[SUPPLIED MATERIAL — start]

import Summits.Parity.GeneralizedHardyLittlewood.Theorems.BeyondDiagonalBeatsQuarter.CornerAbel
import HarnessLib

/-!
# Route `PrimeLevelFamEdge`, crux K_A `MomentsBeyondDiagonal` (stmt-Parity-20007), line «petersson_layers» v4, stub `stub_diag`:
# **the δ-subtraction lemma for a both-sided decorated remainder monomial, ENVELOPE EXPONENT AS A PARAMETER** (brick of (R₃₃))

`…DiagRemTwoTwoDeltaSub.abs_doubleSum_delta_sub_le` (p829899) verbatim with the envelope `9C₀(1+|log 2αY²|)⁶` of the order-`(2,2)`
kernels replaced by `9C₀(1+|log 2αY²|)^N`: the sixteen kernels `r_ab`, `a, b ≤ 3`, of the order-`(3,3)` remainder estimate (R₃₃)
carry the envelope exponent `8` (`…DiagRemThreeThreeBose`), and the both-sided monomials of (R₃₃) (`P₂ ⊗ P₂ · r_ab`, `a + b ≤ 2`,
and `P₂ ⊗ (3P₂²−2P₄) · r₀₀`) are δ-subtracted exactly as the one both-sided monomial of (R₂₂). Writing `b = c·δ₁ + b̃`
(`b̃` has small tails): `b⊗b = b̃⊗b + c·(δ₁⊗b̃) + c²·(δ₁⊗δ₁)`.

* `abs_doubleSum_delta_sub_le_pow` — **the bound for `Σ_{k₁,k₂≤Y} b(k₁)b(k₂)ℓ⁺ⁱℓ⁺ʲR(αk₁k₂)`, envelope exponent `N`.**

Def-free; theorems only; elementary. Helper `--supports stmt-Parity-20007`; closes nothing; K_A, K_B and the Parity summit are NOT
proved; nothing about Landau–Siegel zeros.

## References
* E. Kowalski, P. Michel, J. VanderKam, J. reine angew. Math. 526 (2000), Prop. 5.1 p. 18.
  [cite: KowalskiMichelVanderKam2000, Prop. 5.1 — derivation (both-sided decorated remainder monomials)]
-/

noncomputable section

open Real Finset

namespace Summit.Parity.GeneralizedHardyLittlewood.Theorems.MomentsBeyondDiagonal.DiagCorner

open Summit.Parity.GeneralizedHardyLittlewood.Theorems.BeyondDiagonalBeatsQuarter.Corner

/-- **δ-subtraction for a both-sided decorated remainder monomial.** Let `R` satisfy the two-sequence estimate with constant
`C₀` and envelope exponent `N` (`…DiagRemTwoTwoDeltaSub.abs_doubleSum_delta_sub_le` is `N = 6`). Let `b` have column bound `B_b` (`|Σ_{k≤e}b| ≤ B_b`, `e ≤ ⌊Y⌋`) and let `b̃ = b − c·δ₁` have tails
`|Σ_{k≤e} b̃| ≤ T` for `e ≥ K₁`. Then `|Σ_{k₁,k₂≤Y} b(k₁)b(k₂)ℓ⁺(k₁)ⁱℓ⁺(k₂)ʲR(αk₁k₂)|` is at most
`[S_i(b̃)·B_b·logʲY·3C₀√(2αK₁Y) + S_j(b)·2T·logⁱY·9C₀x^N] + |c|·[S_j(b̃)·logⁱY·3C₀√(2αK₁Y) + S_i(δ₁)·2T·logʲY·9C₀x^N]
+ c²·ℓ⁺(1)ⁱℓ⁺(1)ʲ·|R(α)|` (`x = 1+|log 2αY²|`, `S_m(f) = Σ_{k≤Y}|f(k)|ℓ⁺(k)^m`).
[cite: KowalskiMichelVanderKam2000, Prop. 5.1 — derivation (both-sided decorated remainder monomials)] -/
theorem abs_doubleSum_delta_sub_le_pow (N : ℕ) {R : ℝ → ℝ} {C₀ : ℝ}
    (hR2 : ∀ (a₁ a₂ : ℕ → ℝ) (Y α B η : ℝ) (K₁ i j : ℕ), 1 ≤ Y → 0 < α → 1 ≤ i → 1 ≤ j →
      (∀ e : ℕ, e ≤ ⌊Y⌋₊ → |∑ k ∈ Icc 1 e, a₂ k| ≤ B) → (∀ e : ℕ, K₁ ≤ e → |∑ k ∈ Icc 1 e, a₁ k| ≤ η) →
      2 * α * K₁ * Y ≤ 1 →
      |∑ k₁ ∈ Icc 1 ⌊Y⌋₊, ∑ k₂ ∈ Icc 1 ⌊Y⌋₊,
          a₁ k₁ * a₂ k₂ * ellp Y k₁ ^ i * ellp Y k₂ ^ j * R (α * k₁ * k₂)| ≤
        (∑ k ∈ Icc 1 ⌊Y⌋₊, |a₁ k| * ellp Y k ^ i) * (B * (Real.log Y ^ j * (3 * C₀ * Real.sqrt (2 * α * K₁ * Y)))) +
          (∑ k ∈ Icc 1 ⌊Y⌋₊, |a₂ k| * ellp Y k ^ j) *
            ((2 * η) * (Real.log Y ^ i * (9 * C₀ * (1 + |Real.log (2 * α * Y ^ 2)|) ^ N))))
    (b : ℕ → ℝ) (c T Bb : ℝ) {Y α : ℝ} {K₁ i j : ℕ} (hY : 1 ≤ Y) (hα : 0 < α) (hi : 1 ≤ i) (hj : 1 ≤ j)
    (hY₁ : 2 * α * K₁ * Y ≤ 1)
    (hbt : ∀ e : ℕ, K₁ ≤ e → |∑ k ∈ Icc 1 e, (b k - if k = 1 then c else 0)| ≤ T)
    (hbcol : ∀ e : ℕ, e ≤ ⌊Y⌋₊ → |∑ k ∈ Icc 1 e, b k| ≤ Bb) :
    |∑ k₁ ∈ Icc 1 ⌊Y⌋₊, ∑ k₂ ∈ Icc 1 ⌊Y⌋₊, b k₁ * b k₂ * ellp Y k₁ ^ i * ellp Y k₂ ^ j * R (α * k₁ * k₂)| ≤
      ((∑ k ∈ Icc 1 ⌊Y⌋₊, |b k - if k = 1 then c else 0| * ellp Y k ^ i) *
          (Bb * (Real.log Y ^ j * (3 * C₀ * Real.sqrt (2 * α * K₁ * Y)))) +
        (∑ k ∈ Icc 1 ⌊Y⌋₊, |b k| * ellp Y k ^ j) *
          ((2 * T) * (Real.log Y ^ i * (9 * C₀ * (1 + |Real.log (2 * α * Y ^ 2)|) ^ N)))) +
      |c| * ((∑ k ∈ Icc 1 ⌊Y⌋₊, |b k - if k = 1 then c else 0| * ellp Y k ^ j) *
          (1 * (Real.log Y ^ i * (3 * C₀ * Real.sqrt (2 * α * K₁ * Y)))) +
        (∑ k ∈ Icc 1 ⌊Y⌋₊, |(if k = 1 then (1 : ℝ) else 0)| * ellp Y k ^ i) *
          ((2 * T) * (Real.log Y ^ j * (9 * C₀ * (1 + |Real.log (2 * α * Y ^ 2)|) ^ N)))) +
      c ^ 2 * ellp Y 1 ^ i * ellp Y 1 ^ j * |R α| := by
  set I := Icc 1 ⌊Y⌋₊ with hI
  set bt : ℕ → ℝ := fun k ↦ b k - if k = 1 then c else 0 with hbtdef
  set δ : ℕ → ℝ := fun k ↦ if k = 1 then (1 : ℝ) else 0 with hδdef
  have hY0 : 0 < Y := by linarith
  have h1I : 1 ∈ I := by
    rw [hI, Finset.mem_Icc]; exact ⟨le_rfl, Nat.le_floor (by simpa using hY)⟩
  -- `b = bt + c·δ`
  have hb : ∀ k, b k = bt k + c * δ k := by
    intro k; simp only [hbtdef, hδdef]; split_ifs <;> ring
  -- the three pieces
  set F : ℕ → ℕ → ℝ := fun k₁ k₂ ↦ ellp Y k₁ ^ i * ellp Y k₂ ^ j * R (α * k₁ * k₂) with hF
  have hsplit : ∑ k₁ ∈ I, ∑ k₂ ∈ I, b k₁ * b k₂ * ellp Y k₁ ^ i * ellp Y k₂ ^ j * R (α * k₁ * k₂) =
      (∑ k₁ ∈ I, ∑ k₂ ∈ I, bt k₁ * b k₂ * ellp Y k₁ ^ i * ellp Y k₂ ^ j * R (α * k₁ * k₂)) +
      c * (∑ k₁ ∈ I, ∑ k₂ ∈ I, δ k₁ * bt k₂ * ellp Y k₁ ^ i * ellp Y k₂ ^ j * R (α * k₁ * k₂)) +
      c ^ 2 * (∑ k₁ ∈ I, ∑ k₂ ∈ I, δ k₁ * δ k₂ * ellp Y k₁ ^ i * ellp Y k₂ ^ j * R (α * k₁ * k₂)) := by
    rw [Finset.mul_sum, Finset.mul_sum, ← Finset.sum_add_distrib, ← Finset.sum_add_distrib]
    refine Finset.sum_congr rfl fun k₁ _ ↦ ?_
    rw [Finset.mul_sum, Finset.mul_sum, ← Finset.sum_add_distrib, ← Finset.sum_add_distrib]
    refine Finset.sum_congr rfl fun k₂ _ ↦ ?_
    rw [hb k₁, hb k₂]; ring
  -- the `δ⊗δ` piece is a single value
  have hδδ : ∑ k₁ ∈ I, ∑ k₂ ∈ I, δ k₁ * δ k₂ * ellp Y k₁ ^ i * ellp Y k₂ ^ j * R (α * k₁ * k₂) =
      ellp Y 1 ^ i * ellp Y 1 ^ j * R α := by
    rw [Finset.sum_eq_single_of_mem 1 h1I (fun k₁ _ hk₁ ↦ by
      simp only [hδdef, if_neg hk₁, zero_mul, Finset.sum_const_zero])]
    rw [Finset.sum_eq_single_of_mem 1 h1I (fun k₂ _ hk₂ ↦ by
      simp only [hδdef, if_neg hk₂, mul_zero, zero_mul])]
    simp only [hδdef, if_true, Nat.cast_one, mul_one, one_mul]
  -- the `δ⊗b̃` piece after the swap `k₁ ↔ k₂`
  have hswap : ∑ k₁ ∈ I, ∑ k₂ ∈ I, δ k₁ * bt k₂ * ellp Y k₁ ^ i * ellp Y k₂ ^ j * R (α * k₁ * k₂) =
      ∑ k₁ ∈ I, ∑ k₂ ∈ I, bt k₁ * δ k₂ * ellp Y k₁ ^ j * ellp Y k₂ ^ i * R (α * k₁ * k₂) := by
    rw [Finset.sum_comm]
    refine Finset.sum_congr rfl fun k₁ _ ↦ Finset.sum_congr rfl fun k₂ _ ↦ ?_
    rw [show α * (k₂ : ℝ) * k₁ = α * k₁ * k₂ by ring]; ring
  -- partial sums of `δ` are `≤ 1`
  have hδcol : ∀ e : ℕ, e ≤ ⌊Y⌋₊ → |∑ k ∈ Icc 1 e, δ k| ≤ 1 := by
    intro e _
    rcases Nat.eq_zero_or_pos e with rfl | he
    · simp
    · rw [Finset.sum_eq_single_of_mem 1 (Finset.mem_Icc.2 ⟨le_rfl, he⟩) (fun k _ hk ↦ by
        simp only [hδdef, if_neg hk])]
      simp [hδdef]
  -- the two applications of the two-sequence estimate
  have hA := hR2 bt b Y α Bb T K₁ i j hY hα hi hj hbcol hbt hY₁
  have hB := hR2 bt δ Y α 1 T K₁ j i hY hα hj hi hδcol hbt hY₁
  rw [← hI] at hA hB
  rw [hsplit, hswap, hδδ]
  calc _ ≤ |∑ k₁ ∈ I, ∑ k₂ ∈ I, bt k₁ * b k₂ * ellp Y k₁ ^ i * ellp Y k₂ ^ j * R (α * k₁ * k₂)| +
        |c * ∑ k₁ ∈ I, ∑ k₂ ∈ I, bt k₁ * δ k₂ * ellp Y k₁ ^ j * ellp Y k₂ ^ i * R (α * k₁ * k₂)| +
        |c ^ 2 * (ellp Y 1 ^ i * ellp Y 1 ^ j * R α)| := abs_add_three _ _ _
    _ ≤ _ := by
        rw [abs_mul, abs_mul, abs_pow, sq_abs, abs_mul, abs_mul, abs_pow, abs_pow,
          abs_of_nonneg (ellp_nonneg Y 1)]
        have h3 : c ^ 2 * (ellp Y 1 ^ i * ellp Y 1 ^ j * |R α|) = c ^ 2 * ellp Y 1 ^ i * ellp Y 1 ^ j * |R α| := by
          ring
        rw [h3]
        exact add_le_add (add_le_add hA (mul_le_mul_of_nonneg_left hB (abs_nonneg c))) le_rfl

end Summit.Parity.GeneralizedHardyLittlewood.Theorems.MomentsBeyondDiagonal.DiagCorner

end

[SUPPLIED MATERIAL — finish]
[SUPPLIED MATERIAL — start]

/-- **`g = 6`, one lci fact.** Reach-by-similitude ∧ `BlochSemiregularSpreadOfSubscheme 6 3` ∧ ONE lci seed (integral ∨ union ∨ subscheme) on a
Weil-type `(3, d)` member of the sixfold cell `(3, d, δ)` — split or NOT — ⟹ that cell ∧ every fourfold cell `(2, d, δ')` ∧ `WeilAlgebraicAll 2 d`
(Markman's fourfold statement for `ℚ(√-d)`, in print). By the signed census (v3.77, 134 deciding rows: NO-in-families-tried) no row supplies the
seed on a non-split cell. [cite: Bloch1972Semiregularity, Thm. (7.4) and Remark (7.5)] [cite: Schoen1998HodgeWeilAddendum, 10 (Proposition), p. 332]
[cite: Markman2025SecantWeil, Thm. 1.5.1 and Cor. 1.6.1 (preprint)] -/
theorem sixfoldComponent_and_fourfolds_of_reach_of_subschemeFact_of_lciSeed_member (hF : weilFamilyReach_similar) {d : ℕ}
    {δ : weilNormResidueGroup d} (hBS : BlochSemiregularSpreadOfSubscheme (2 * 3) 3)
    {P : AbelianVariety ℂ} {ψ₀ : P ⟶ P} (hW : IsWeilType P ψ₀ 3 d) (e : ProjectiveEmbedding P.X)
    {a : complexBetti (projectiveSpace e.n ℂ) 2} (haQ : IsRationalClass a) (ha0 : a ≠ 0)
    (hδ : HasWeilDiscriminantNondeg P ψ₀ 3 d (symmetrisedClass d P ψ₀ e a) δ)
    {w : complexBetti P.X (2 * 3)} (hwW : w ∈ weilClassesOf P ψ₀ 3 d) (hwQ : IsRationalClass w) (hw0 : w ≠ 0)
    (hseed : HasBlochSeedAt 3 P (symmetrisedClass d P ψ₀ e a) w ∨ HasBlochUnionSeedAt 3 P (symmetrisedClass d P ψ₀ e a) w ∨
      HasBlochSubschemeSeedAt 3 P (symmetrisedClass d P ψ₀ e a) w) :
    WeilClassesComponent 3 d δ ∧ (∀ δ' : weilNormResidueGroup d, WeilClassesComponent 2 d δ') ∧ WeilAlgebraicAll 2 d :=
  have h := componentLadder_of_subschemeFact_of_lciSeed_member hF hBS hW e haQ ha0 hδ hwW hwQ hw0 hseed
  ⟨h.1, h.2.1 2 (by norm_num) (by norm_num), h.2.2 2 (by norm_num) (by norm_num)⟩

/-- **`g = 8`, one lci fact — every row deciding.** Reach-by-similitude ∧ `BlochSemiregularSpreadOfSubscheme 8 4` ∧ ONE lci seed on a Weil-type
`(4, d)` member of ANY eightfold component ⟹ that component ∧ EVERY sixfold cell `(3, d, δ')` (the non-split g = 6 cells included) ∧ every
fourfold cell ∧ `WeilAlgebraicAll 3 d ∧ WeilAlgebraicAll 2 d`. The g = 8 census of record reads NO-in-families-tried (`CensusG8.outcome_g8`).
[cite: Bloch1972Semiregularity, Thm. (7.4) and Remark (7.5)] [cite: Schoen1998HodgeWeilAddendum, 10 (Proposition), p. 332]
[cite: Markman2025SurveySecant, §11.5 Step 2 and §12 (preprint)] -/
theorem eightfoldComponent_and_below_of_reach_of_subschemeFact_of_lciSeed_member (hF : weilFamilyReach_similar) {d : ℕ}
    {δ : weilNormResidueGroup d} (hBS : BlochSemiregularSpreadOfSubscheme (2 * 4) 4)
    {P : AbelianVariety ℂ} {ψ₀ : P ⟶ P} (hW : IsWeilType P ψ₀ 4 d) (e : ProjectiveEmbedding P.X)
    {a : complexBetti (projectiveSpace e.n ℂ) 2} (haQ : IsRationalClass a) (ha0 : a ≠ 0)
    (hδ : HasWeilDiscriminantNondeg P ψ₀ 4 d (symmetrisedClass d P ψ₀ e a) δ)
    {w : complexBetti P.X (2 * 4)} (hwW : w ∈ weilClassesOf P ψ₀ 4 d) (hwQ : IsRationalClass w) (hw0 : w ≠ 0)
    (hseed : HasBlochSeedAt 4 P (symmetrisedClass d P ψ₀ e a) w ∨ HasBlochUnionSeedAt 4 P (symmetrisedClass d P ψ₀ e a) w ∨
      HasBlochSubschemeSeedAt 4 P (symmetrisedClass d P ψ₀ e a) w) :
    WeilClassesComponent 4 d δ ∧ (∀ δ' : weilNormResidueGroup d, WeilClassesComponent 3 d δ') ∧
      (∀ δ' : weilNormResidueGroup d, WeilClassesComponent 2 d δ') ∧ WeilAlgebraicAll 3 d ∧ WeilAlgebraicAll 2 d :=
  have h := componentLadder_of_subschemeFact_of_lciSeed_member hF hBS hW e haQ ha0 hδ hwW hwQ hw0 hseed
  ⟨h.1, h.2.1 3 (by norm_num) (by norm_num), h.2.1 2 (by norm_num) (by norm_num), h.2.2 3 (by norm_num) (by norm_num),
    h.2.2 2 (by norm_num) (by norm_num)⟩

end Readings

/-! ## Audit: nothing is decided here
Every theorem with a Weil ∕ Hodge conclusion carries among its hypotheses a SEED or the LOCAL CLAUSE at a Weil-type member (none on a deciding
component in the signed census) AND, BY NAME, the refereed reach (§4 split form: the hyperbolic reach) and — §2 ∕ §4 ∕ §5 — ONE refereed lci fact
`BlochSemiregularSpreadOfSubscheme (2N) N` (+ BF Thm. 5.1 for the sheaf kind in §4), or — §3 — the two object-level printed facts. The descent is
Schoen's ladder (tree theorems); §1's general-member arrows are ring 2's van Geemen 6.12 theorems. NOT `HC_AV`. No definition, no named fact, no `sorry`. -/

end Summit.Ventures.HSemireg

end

[SUPPLIED MATERIAL — finish]

Copy the records above exactly, beginning at the line that contains "c ^ 2 * (∑ k₁ ∈ I, ∑" and stopping after the line that contains "rw [hb k₁, hb k₂]; ring".

> [TASK RESULT]
      c ^ 2 * (∑ k₁ ∈ I, ∑ k₂ ∈ I, δ k₁ * δ k₂ * ellp Y k₁ ^ i * ellp Y k₂ ^ j * R (α * k₁ * k₂)) := by
    rw [Finset.mul_sum, Finset.mul_sum, ← Finset.sum_add_distrib, ← Finset.sum_add_distrib]
    refine Finset.sum_congr rfl fun k₁ _ ↦ ?_
    rw [Finset.mul_sum, Finset.mul_sum, ← Finset.sum_add_distrib, ← Finset.sum_add_distrib]
    refine Finset.sum_congr rfl fun k₂ _ ↦ ?_
    rw [hb k₁, hb k₂]; ring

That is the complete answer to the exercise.